Stored items

/-!
# `Balaban1983to89.T4MixedOscShape` — row T4-O3.E-ii.K3 of the uniqueness spine: the s-BODY sensitivity shape of the
iterated-averaged loop observable TYPED as a hypothesis (`LoopMixedOscBound`, stated over row K2's many-body parts
`T4HypergraphFormat.boolDelta (familyEval …)`), its locality, its reduction to NE1a and its identification with NE1a /
NE1 (ii) at s = 1, 2; the CONSUMER DECISION of the cell record as arithmetic (s-hyperedges at the first-order rate
θ₁ = L⁻³ are K-uniform iff s ≤ 4); and the (α′) bookkeeping — a FAMILY of dressed components is ONE component for the
pair shape, and bilinear pair strengths feed `T4TermFormat.Booking.MayerSmall` through one weighted alive mass (cell
`pub-balaban`, T4-DAG v4 §5 row T4-O3.E-ii.K3°; kernel bookkeeping over `T4AvgSensitivity` / `T4JointDressing` /
`T4HypergraphFormat` / `T4TermFormat`, `Setup` vocabulary)

HONEST FRAMING (cell `pub-balaban`, T4-DAG PAGE 1).  The cell's T4 target is the existence AND uniqueness of the continuum
limit of Bałaban's unit-scale averaged loop expectations on a finite torus — a constructive-QFT statement strictly beyond
ultraviolet stability ([Balaban1989LargeFieldII] Thm 1 p. 355); it is NOT the Yang–Mills mass gap and NOT the Clay
problem.  This module is the kernel item K3 deferred by the paper-level record `t4/T4-EST-O3Eii.md` (§2 (K3), §3.3 (b),
§3.4 (ii), located consequence G-pv18g3-1 (c)) of the SAME lineage that wrote `T4JointDressing`; it is built on the landed
item K2 (`T4HypergraphFormat`, another unit: the many-body parts `boolDelta`, the family evaluation `familyEval`, Möbius
inversion and the «+1 −1» format), whose free input — a bound `δ_T` on the `|T|`-body part of the exponent — is exactly
what the shape below supplies as a HYPOTHESIS.  It asserts NOTHING about Bałaban's operations or averagings: the s-body
sensitivity of the cell's NEW estimate NE1 enters only as the HYPOTHESIS SHAPE `LoopMixedOscBound` (§2, NOT PRINTED — no
s-body, indeed no first-order, sensitivity statement for the averaging operations exists in the series;
[Balaban1985Averaging] Props 1–3 are regularity statements), and every theorem below is finite alternating-sum algebra,
the tree's locality lemma `T4AvgSensitivity.loopAt_iterFrom_eq_of_avoids`, elementary real arithmetic, or one `Finset` sum
estimate over the abstract ledger `T4TermFormat.Booking`.  Value = typed shape + kernel bookkeeping (exactly what an s-body
input would have to look like, that it is a conservative extension of the typed s = 1, 2 shapes, that it carries NO
information beyond NE1a unless its rate beats `θ`, and the arithmetic behind the record's decision NOT to consume it for
s ≥ 5); NOT summit progress, NOT the cell's estimate NE1, NOT a proof of any sensitivity bound.

CITATION HEADER (lean-in-tree rule 2026-08-18).  This module QUOTES NOTHING NEW from the manuscripts under audit and uses no
disputed step of them.  Its objects are those of `T4AvgSensitivity` (iterated averaging `iterFrom`, influence sets `infl`,
the loop variable `loopAt · (walk x w)`, the first-order shape `LoopOscBound`) and `T4JointDressing` (the pair shape
`LoopPairOscBound`), whose citation headers carry the verbatim quotations this seat's lineage read on the renders: T. Bałaban,
*Averaging operations for lattice gauge theories*, Commun. Math. Phys. **98** (1985) 17–51 [Balaban1985Averaging], render
`b2b-balaban-ref1/pages/1985-cmp98-averaging/1985-cmp98-averaging-p003-x2.png`, p. 19: (11) "(Ū^u)(y, y′) =
u(y)Ū(y, y′)u⁻¹(y′), or Ū^u = (Ū)^u." (gauge covariance) and (15) (the average `Ū_c` depends on `U` through the block
`B(c₋)` and the contours `Γ_{c,x}` only — the tree axiom `Setup.Averaging.local_dep`, the ONLY property of the averagings
used below, through `loopAt_iterFrom_eq_of_avoids`); and T. Bałaban, *Large field renormalization. I. The basic step of the
ℝ operation*, Commun. Math. Phys. **122** (1989) 175–202 [Balaban1989LargeFieldI], p. 201, the product structure
"∏_{i=1}^{n} [ (1/Nᵢ) Σ … ∫dV′⌈_{Λᵢ} … ]" of (1.100) over the components `Λᵢ` of one term (quoted in `T4JointDressing`'s
header; it is the reason a dressed term has SEVERAL components to couple).  The many-body algebra is `T4HypergraphFormat`'s
(its header cites Rota 1964 Prop. 2 and Friedli–Velenik (6.122) as FORMAT templates).  The abstract ledger `Booking` of §4
is `T4TermFormat`'s (its header quotes [Balaban1988RG2Cluster] (1.18), (2.13), (2.20) for the SHAPE of sizes and
currencies; nothing of it is used here beyond the field `pair` and the predicate `MayerSmall`, both cell analysis, NOT
PRINTED).

THE ROW (T4-DAG v4 §5, `t4/T4-DAG.md` sha256 72d96d27eb70a273…, verbatim): "T4-O3.E-ii.K3° | O3b | TYPE+PROVE | (v4)
pv18-g3's free item K3 + G-pv18g3-1 (c): the s-BODY shape `LoopMixedOscBound` (s-fold mixed differences ≤ C_s·Π θ-factors
with the separation law) and its CONSUMER DECISION — hyperedges are summable per fine bond only for s ≤ 4 at θ₁ = L^{−3}
(count L^{4(s−1)} vs rate θ₁^{s}) ⇒ type the block coupling of ≥ 2 dressed loops as ONE remainder term (α′: a single
`Booking` entry with pair = the family) or as a moment-type bound (β′), and prove the (α′) bookkeeping lemma feeding
`T4TermFormat.Booking.pair` | `T4JointDressing` v2, `T4TermFormat` v1.1, `T4TubeBudget` | — | S/M |  | open".
The record text it serves (`t4/T4-EST-O3Eii.md` v1.4, verbatim): §3.3 (b) "Write y_S for the fibre coordinates of the
components in S ⊆ {1,…,p} and Δ_S F(y_S) := Σ_{T⊆S}(−1)^{|S|−|T|}F(V←y_T) (Δ_∅F = F(V); Δ_{i}F = F(V←yᵢ) − F(V); Δ_{ii′}F =
the mixed second difference of §1.2)" and "INPUTS: ‖Δ_SF‖ for |S| = s ≥ 2 — for s = 2 this is §1.2; for s ≥ 3 an s-body
shape C_s|w|∏_{i∈S}|Λᵢ|·θ_s^{K−k} (K3 of §2; heuristic target θ_s = θ₁^s …)"; §3.4 (ii) "with the heuristic θ_s = θ₁^s
(§0 (e) F1) its (K − k)-dependence is (L^{4(s−1)}θ₁^s)^{K−k}, K-uniform iff θ₁ ≤ L^{−4(s−1)/s}: s = 2 ⇒ L^{−2}; s = 3 ⇒
L^{−8/3}; s = 4 ⇒ L^{−3}; s → ∞ ⇒ L^{−4}. … with θ₁ = L^{−3} (the DAG's «O(L^{−3}) per level») hyperedges of order
s ≤ 4 are summable and s ≥ 5 are not; with θ₁ = L^{−2} (T4-EST-O3c §3.1, curvature units) only pairs, at equality" and
"the birth-step bookkeeping must either (α′) stop at (a) — total block coupling as ONE remainder per block, no distribution
into hyperedges …, or (β′) use MOMENT-type strengths per T4-REF-O3 V5 (i)–(iii)".

DICTIONARY.  A FAMILY of components of one term = `Λ : κ → Finset (PBond P k)` restricted to a finite index set
`T : Finset κ`, pairwise disjoint on `T`; the record's corner configuration `V←y_U` (the fibre coordinates of the members
`a ∈ U` switched on, the rest of the configuration kept) = `corner Λ V Y U := Function.updateFinset V (U.biUnion Λ) (Y⌈·)`
(§1: `Y` on `⋃_{a∈U} Λ a`, `V` elsewhere — with pairwise disjoint members every cube of configurations with the agreement
law is of this form, `Y` = its top corner), so that row K2's `familyEval F Λ V Y U = F (corner Λ V Y U)` definitionally
(`familyEval_eq_corner`); the record's `Δ_S F` = K2's `boolDelta (familyEval F Λ V Y) S`; the s-body strength
`C_s|w|∏|Λᵢ|θ_sⁿ` = the right side of `LoopMixedOscBound av dom C θ` at `s = T.card` (§2); the record's per-level hyperedge
ratio `L^{4(s−1)}θ₁^s` = `hyperedgeRatio L θ₁ s` (§3); the (α′) entry "pair = the family" = `LoopPairOscBound.biUnion` (§4:
the pair shape evaluated on the UNIONS of two families, sizes adding) and its ledger reading `Booking.mayerSmall_of_bilinear`.

CONTENTS.  §1 `corner` (pointwise evaluation, bottom corner, agreement off one member, peeling one member as a fibre update
`corner_insert`, the one- and two-member corners) and the triangle bound `abs_boolDelta_insert_le` for K2's `boolDelta`
(`2^{|T|}` first differences in one member).  §2 the SHAPE `LoopMixedOscBound` [NOT PRINTED, hypothesis only]; LOCALITY
`boolDelta_loop_eq_zero_of_avoids` (if the loop avoids the influence tube of ONE member the s-fold difference vanishes —
hyperedge activities live on families ALL of whose members influence the loop); REDUCTION `loopMixedOscBound_of_loopOscBound`
(NE1a `LoopOscBound av dom C_W θ` ⇒ the shape with `(2^{s−1}C_W, θ)` — no gain in the rate: the shape's only content is
`θ_s < θ`), the trivial instance `(2^s, 1)`, and the IDENTIFICATIONS `loopOscBound_of_loopMixedOscBound` (s = 1 ⇒ NE1a with
`(C 1, θ 1)`), `loopPairOscBound_of_loopMixedOscBound` (s = 2 ⇒ NE1 (ii) with `(C 2, θ 2)`): the new shape is a conservative
extension of the two typed ones.  §3 the DECISION as elementary real arithmetic: `hyperedgeRatio L (L³)⁻¹ s = L^{s−4}`,
`≤ 1 ↔ s ≤ 4`, `> 1 ↔ 5 ≤ s`, bounded powers for `s ≤ 4`, unbounded for `s ≥ 5`, and the pair borderline
`hyperedgeRatio L (L²)⁻¹ 2 = 1`.  §4 (α′): `LoopPairOscBound.biUnion` and `Booking.mayerSmall_of_bilinear` (pair strengths
`|pair b b′ k| ≤ c k·m b·m b′` are Mayer-small as soon as ONE weighted alive mass `Σ_{b′} m b′·u b′ ≤ M` and `c k·m b·M ≤ ε`
— the single count the record's §3.4 (ii) `α_block` performs).  §5 non-vacuity.

WHAT THIS DOES NOT DO.  It proves no sensitivity bound (every rate below is a hypothesis or the trivial `1`); it does not
type the separation law for s ≥ 3 bodies (the record has it only as a heuristic "one commutator per additional partner";
the typed separated shape is the s = 2 one, `T4JointDressing.LoopPairOscBoundSep`, and a uniform-rate s-body shape is what
§3.4 (ii)'s count consumes); it re-proves nothing of row K2 (Möbius inversion, the «+1 −1» expansion and its activity bounds
are IMPORTED: with `|Δ_T| ≤ δ_T` supplied by `LoopMixedOscBound`, `T4HypergraphFormat.abs_prod_exp_mul_boolDelta_sub_one_le`
bounds every hyperedge monomial); it does not touch (β′) (moment-type strengths, T4-REF-O3 V5 — the located requirement
across scales, nobody's kernel item); and the `Booking` lemma of §4 is ledger algebra, not an estimate of any pair strength.

Located items NOT touched (no overlap): `T4JointDressing` / `T4JointDressingMany` (two-body and p-body Mayer steps, rows
T4-O3.E-ii / K1), `T4HypergraphFormat` (K2: imported, nothing restated), `T4TermFormat` / `T4GatedBooking` /
`T4PreservedUnderR` (the booking and its propagation, rows O3.E-iii-a, O3.E-iii-b-K*, O3.E-iii-c), `T4AvgSensitivity` /
`T4AvgDerivBound` (NE1a and its derivative form, rows O3c / O3c.E2).  Every theorem is [folklore] (finite sums, locality
bookkeeping, elementary real arithmetic); the one definition tagged with a cite key, `LoopMixedOscBound`, is tagged for the LOCUS of the
averaging operation whose sensitivities it hypothesises, exactly as its s = 1, 2 predecessors, and is NOT PRINTED.

Versions: v1 (this file) — unit `b2b-balaban-pv18-g4`, seat `planner-b2b-balaban-pv18-g4-0`, 2026-08-18.
-/

open scoped BigOperators
open Finset Function

namespace Literature.MathematicalPhysics.QuantumFieldTheory.Balaban1983to89.T4MixedOscShape

open Literature.MathematicalPhysics.QuantumFieldTheory.Balaban1983to89
open T4Continuum T4AvgSensitivity T4JointDressing T4JointDressingMany T4HypergraphFormat T4TermFormat

/-! ## §1 Corners of the cube spanned by a family; the triangle bound for the many-body part -/

section Triangle

variable {κ : Type*} [DecidableEq κ]

/-- TRIANGLE BOUND for row K2's many-body part: peeling one member `a ∉ T` (`T4HypergraphFormat.boolDelta_insert`) leaves
`2^{|T|}` first differences in the member `a`, each at most `δ`. [folklore] -/
theorem abs_boolDelta_insert_le (g : Finset κ → ℝ) {a : κ} {T : Finset κ} (ha : a ∉ T) {δ : ℝ}
    (h : ∀ U, U ⊆ T → |g (insert a U) - g U| ≤ δ) : |boolDelta g (insert a T)| ≤ 2 ^ T.card * δ := by
  rw [boolDelta_insert g ha]
  unfold boolDelta
  rw [← Finset.sum_sub_distrib]
  calc |∑ U ∈ T.powerset, ((-1 : ℝ) ^ (T \ U).card * g (insert a U) - (-1 : ℝ) ^ (T \ U).card * g U)|
      ≤ ∑ U ∈ T.powerset, |(-1 : ℝ) ^ (T \ U).card * g (insert a U) - (-1 : ℝ) ^ (T \ U).card * g U| :=
        Finset.abs_sum_le_sum_abs _ _
    _ ≤ ∑ U ∈ T.powerset, δ := Finset.sum_le_sum fun U hU => by
        rw [← mul_sub, abs_mul, abs_pow, abs_neg, abs_one, one_pow, one_mul]
        exact h U (Finset.mem_powerset.mp hU)
    _ = 2 ^ T.card * δ := by
        rw [Finset.sum_const, Finset.card_powerset, nsmul_eq_mul]
        push_cast
        ring

end Triangle

section Corner

variable {P : Params} {G : Type*} {k : ℕ} [DecidableEq (PBond P k)] {κ : Type*}

/-- CORNER CONFIGURATION of the cube spanned by a family: the members `a ∈ U` switched to `Y`, everything else kept at `V`
— the tree's fibre update `V←y` on `⋃_{a∈U} Λ a` with `y = Y⌈(⋃_{a∈U} Λ a)`, the configuration inside row K2's
`familyEval`. [folklore] -/
def corner (Λ : κ → Finset (PBond P k)) (V Y : GaugeField P k G) (U : Finset κ) : GaugeField P k G :=
  Function.updateFinset V (U.biUnion Λ) fun b => Y b.1

/-- Row K2's family evaluation is evaluation at the corner (definitional). [folklore] -/
theorem familyEval_eq_corner (F : GaugeField P k G → ℝ) (Λ : κ → Finset (PBond P k)) (V Y : GaugeField P k G)
    (U : Finset κ) : familyEval (π := fun _ : PBond P k => G) F Λ V Y U = F (corner Λ V Y U) := rfl

/-- Pointwise evaluation of a corner. [folklore] -/
theorem corner_apply (Λ : κ → Finset (PBond P k)) (V Y : GaugeField P k G) (U : Finset κ) (b : PBond P k) :
    corner Λ V Y U b = if b ∈ U.biUnion Λ then Y b else V b := by
  unfold corner
  simp only [Function.updateFinset]
  split_ifs <;> rfl

/-- The bottom corner is `V`. [folklore] -/
@[simp] theorem corner_empty (Λ : κ → Finset (PBond P k)) (V Y : GaugeField P k G) : corner Λ V Y ∅ = V := by
  funext b
  rw [corner_apply]
  simp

(TASK STATEMENT) Please give again the lines above between the line holding "of the members" and the line holding "law is of this", inclusive, exactly as they are and with nothing added.

(OUTPUT FOR THIS TASK)
`T : Finset κ`, pairwise disjoint on `T`; the record's corner configuration `V←y_U` (the fibre coordinates of the members
`a ∈ U` switched on, the rest of the configuration kept) = `corner Λ V Y U := Function.updateFinset V (U.biUnion Λ) (Y⌈·)`
(§1: `Y` on `⋃_{a∈U} Λ a`, `V` elsewhere — with pairwise disjoint members every cube of configurations with the agreement
law is of this form, `Y` = its top corner), so that row K2's `familyEval F Λ V Y U = F (corner Λ V Y U)` definitionally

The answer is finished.